Turns out one night, it started writing poetry in the vein of the Zodiac:

http://www.history.com/news/this-supercomputer-was-programme...

At the age of love, a love deranged,

A beauty from romantic interest,

The thought of love, and love became estranged.

Then the words of love became obsessed.

Surrounded by the troubled, by the thieving,

Confused and bruised and poisoned by the master,

Confused and blinded by the helpless scheming,

Confused and blinded by the dreadful slander…


It seems most people have a very anthropocentric view of intelligence, where intelligence could be defined as "acting like a human." So an AI is only really considered intelligent if it has a bunch of human like traits, which are unessential to intelligence.

A public image problem arises when people hear offhand about advancements in the field, their imagination runs wild with thoughts of omnipotent and vengeful machines, inspired by movies like terminator. They assume all researchers are actively working toward creating a human-like entity, like skynet.
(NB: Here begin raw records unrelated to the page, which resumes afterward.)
import Literature.Analysis.FluidPDE.UlocCubicInterpolation
import HarnessLib

/-!
# Weak–strong uniqueness for local Leray solutions (Lemarié-Rieusset 2016, Thm. 14.7):
the assembly of the difference estimate **U₁** from the per-ball inequality

Analysis/FluidPDE proof file (theorems only, everything PROVED, no definitions, no named facts)
on the inline proof path of the named fact
`Literature.Analysis.FluidPDE.local_leray_difference_energy_estimate` (**U₁**,
`LocalLerayWeakStrongProofs.lean`; P. G. Lemarié-Rieusset, *The Navier–Stokes Problem in the
21st Century* (2016), proof of **Thm. 14.7**, held copy file pp. 515–518), step 5 ("assemble
the display") of the proof plan recorded in the module docstring of that file.

The printed proof reaches the display "`max(α(t)², νγ(t)²) ≤ …`" (top of p. 518) from the
local energy inequality for `w = u₁ - u₂` tested with the translates `φ = φ₀(· - x₀)` of a bump
and the seven estimates of its right-hand side (p. 517, "we find … while …": absolute constants
times `ν∫₀ᵗα²`, `δ(t)³` (twice), `∫₀ᵗ‖u₃‖_∞α²`, `‖u₄‖γ(γ² + ∫₀ᵗα²)^{1/2}`, `‖u₄‖(γ² + ∫₀ᵗα²)`,
`γ(∫₀ᵗ‖u₃‖²_∞α²)^{1/2}`) in two elementary moves:

1. (p. 517, "Writing `δ(t)² ≤ C(∫₀ᵗα² + γ(t)(∫₀ᵗα⁶)^{1/6})`") the interpolation of the cubic
   quantity `δ(t) = ‖w‖_{(L³L³)_uloc((0,t)×ℝ³)}` by `α = ‖w‖_{L²_uloc}` and
   `γ(t) = ‖∇ ⊗ w‖_{(L²L²)_uloc}` — in the correct form with the lower-order term `∫₀ᵗα³` (the
   book's own p. 494; see the docstring of **U₁**), proved in the tree as
   `exists_lintegral_cylinder_cube_le` (`UlocCubicInterpolation.lean`, already in Young form);
2. (pp. 517–518) Young's inequality "for every `η > 0`, with constants that do not depend on
   `η`", and the passage from the bumps `φ_{x₀}` to the suprema over `x₀`.

This file **proves these two moves** for the tree's objects, as a theorem whose hypothesis is
the per-ball inequality — the sum of the seven printed estimates, i.e. the first line of the
display "we obtain" on p. 517 before the interpolation of `δ(t)³`, for every centre `x₀` and
a.e. `t`, with one absolute constant `C` — and whose conclusion is the display of **U₁** with
its two constants (`C₁ = C + 1` absolute in front of the `‖u₄‖`-terms, `C₂ < ∞` depending on
the data through the a priori bound `α² ≤ M` and `ν`):

* `exists_ae_max_ulocEnergy_le_of_forall_ball_le` — for two local Leray solutions `u₁, u₂` on
  the slab with weak spatial gradients `G₁, G₂`: if for every `x₀` and a.e. `t ∈ (0,T)`
  `∫_{B(x₀,1)}|w(t)|² + ν∫₀ᵗ∫_{B(x₀,1)}|G₁ - G₂|² ≤ C(ν∫₀ᵗα² + δ(t)³ + ∫₀ᵗ m α²`
  `+ γ(t)(∫₀ᵗ m²α²)^{1/2} + ε(∫₀ᵗα² + γ(t)²))`, then there is `C₂ < ∞` such that for every
  `η > 0` and a.e. `t ∈ (0,T)` the display of **U₁** holds;
* `local_leray_difference_energy_estimate_of_forall_ball` — the same at the level of the named
  fact: **U₁** follows from the per-ball inequality asserted for all data of **U₁** with one
  absolute constant (the form in which steps 1–4 of the proof plan deliver it).

Ingredients proved here: the passage from the centres of a dense sequence (where an a.e.-in-`t`
statement is available simultaneously) to every centre, by inner regularity of balls
(`lintegral_ball_add_le_of_denseSeq`: exhaust `B(x₀,1)` by smaller concentric balls, each inside
a ball of the sequence; `MeasureTheory.setLIntegral_iUnion_of_directed`, no measurability), and
the bookkeeping: the cubic term is `≤ K∫₀ᵗα³ + ηγ² + K⁴η⁻³∫₀ᵗα⁶` on every unit cylinder, the
lower-order term is absorbed through `α² ≤ M` a.e. (`exists_ae_ulocEnergy_sub_le`),
`∫₀ᵗα³ ≤ M^{1/2}∫₀ᵗα²`, into `C₂ν∫₀ᵗα²` with `C₂ = 2C(2 + K⁴ + KM^{1/2}ν⁻¹)`, and
`γ(∫m²α²)^{1/2} ≤ ηγ² + η⁻¹∫m²α²` (`young_half`).

## Mathlib / tree search

Tree (reused, `lean search 'cylinder_cube|young_half|ulocEnergy_sub_le|denseSeq'`):
`exists_lintegral_cylinder_cube_le`, `young_half` (`UlocCubicInterpolation`); `ulocEnergy`,
`ulocGradEnergyOn`, `ulocEnergy_le`, `exists_ae_ulocEnergy_sub_le`,
`local_leray_difference_energy_estimate` (`LocalLerayWeakStrongProofs`). Mathlib:
`MeasureTheory.setLIntegral_iUnion_of_directed`, `ENNReal.iSup_add_iSup_of_monotone`,
`ENNReal.mul_iSup`, `TopologicalSpace.denseSeq`, `ae_all_iff`.

## References

* P. G. Lemarié-Rieusset, *The Navier–Stokes Problem in the 21st Century*, CRC Press 2016,
  doi:10.1201/b19556 (held copy, file pages): proof of Thm. 14.1, p. 494 (the interpolation
  with `∫α³`); **Thm. 14.7 and proof (pp. 514–518)**: the seven estimates and "we obtain"
  (p. 517), "and thus `max(α(t)², νγ(t)²) ≤ …`" (p. 518). [LemarieRieusset2016]
-/

noncomputable section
Basically we have a looming public image crisis. Better informing the public about what real AIs are, and what they're designed to do, should help quell a lot of misplaced fears. When you remove the veneer of Holywood, you're left with a machine that's just crunching numbers on a dataset, which isn't very glamorous or frightening.


"Doing what they were programmed to do" isn't really satisfying when nobody knows what the program is. When a Google self driving car stops suddenly, nobody can say "why." So nobody can know if and how a neural network has the "desire" to kill.
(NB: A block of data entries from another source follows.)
/-- In fact the CS slot alone gives the verdict (`lambdaDiagNonneg_of_cs`). [cite: Zhang2022LandauSiegel, §7 Prop 7.1 (7.2)] -/
theorem familyLambdaBlock_verdict_of_cs (hX : LambdaBlockCS K X) {d : LambdaDesign} (hd : d.InClass) :
    ¬ (lambdaBlockMainTerm K X d.u d.u' d.L d.c < 0) :=
  familyLambdaBlock_decided K X d hd (lambdaDiagNonneg_of_cs hX) hX

/-- **`R⁺ ++ [M2 in the world (K, X)]` is decided** (`Repair.rplus_extend`). [cite: Zhang2022LandauSiegel, §2 (2.32)–(2.33); §7 Prop 7.1 (7.2)] -/
theorem rplus_lambda_decided (K : LambdaDiag) (X : LambdaCross) : ClassDecided (Rplus ++ [familyLambdaBlock K X]) :=
  rplus_extend (familyLambdaBlock_decided K X)

/-- **The CLOSED family «M2, all model worlds»** (the member of the intake list `bmultiWord`; worlds quantified inside
the verdict, the shape of `KnifeEdge.familyWallBand`): verdict = in EVERY world `(K, X)` carrying the two displayed
slots, the member's model constant is not negative. [cite: Zhang2022LandauSiegel, §7 Prop 7.1 (7.2)] -/
def familyLambdaBlockAll : DesignFamily where
  Design := LambdaDesign
  InClass d := d.InClass
  Verdict d := ∀ (K : LambdaDiag) (X : LambdaCross), LambdaDiagNonneg K → LambdaBlockCS K X →
    ¬ (lambdaBlockMainTerm K X d.u d.u' d.L d.c < 0)

/-- Membership / verdict of the closed family versus the world-parametric one: same class; the closed verdict is the
conjunction over all worlds. [cite: Zhang2022LandauSiegel, §7 Prop 7.1 (7.2)] -/
theorem familyLambdaBlockAll_iff (d : LambdaDesign) :
    (familyLambdaBlockAll.InClass d ↔ ∀ (K : LambdaDiag) (X : LambdaCross), (familyLambdaBlock K X).InClass d) ∧
      (familyLambdaBlockAll.Verdict d ↔ ∀ (K : LambdaDiag) (X : LambdaCross), (familyLambdaBlock K X).Verdict d) :=
  ⟨⟨fun h _ _ => h, fun h => h (fun _ => 0) (fun _ _ _ => 0)⟩, Iff.rfl⟩

/-- The closed family is decided iff every world-parametric family is. [cite: Zhang2022LandauSiegel, §7 Prop 7.1 (7.2)] -/
theorem familyLambdaBlockAll_decided_iff :
    familyLambdaBlockAll.Decided ↔ ∀ (K : LambdaDiag) (X : LambdaCross), (familyLambdaBlock K X).Decided :=
  ⟨fun h K X d hd => h d hd K X, fun h d hd K X => h K X d hd⟩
What exactly do you think is the difference between organic brains and silicon-based ones that result in so-called "WANT or DESIRES" as you put it? Is there something special in the material itself that enables this, or merely a difference in how the bits are moving around?


> They are doing exactly what they were programmed to do.
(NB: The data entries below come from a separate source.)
/-- **The prime `k`-tuples conjecture holds in rank `k ≤ 1`, given the prime number theorem**
(no admissibility hypothesis is needed: `∅` and singletons are admissible). This is all of
`Literature.NumberTheory.Sieve.HardyLittlewoodTuples` that is known; rank `2` contains the twin prime conjecture.
[cite: HardyLittlewood1923, Theorem X 1 (p. 61), cases m = 0, 1] -/
theorem hardyLittlewoodTuples_of_card_le_one (hPNT : LFunctions.primeCounting_isEquivalent)
    {H : Finset ℤ} (hH : H.card ≤ 1) :
    (fun x : ℕ ↦ (primeTupleCount H x : ℝ)) ~[atTop]
      fun x : ℕ ↦ singularSeries H * x / Real.log x ^ H.card := by
  rcases Nat.le_one_iff_eq_zero_or_eq_one.1 hH with h0 | h1
  · obtain rfl := Finset.card_eq_zero.1 h0
    exact hardyLittlewoodTuples_empty
  · obtain ⟨h, rfl⟩ := Finset.card_eq_one.1 h1
    exact hardyLittlewoodTuples_singleton hPNT h

/-- **The prime `k`-tuples conjecture implies the prime number theorem**: its instance `H = {0}`
is `π(x) ∼ x / log x` along `ℕ`, which transfers to the real-variable form
`Literature.NumberTheory.LFunctions.primeCounting_isEquivalent`. [cite: HardyLittlewood1923, Theorem X 1 (p. 61), case m = 1] -/
theorem HardyLittlewoodTuples.primeCounting_isEquivalent (hHL : HardyLittlewoodTuples) :
    LFunctions.primeCounting_isEquivalent := by
  refine primeCounting_isEquivalent_of_natCast ?_
  have h := hHL {0} (isAdmissibleTuple_singleton 0)
  simp only [singularSeries_singleton, card_singleton, pow_one, one_mul,
    primeTupleCount_zero_singleton] at h
  exact h

/-- **Rank `≤ 1` of the prime `k`-tuples conjecture is equivalent to the prime number theorem.**
The left side is `Literature.NumberTheory.Sieve.HardyLittlewoodTuples` with the extra hypothesis `#H ≤ 1`.
[cite: HardyLittlewood1923, Theorem X 1 (p. 61), cases m = 0, 1] -/
theorem hardyLittlewoodTuples_card_le_one_iff :
    (∀ H : Finset ℤ, H.card ≤ 1 → IsAdmissibleTuple H →
      (fun x : ℕ ↦ (primeTupleCount H x : ℝ)) ~[atTop]
        fun x : ℕ ↦ singularSeries H * x / Real.log x ^ H.card) ↔
    LFunctions.primeCounting_isEquivalent := by
  refine ⟨fun hHL ↦ primeCounting_isEquivalent_of_natCast ?_,
    fun hPNT H hH _ ↦ hardyLittlewoodTuples_of_card_le_one hPNT hH⟩
  have h := hHL {0} (by simp) (isAdmissibleTuple_singleton 0)
  simp only [singularSeries_singleton, card_singleton, pow_one, one_mul,
    primeTupleCount_zero_singleton] at h
  exact h

end Literature.NumberTheory.Sieve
Just like you are doing exactly what you were programmed to do by your DNA.

The self-awareness is a strange loop where the program itself encodes a simplified model of itself within itself.

That's all self-awareness is. Meta-information. Humans just have REALLY GOOD meta-information that rolled off the evolutionary assembly line over billions of years.

It almost sounds like you're positing a magical `soul` that comes in at some point, and for some reason it will only inhabit squishy wet bio-machines like us but not hard metal-machines. You're not doing that, are you?


I'm not arguing for a soul or any sort of emergent properties of self-awareness or consciousness even, I just believe that in our current state of AI/ML/neural networks/deep learning, all of these techniques and algorithms simply optimize for some goal (or reward function like the author stated). Maybe one day we'll build a self-aware AI within a "hard metal-machine" but in my opinion we're far off from that.

If we build something one day that acts like a philosophical zombie [1] for example, then yes topics like self-awareness, consciousness, theory of mind will all be at the forefront of conversations regarding AI. But right now all we have are algorithms that optimize towards a goal and we have journalists jumping in on the hype talking about robots inventing languages, the desires these robots have, and robots teaming up to destroy humans [2].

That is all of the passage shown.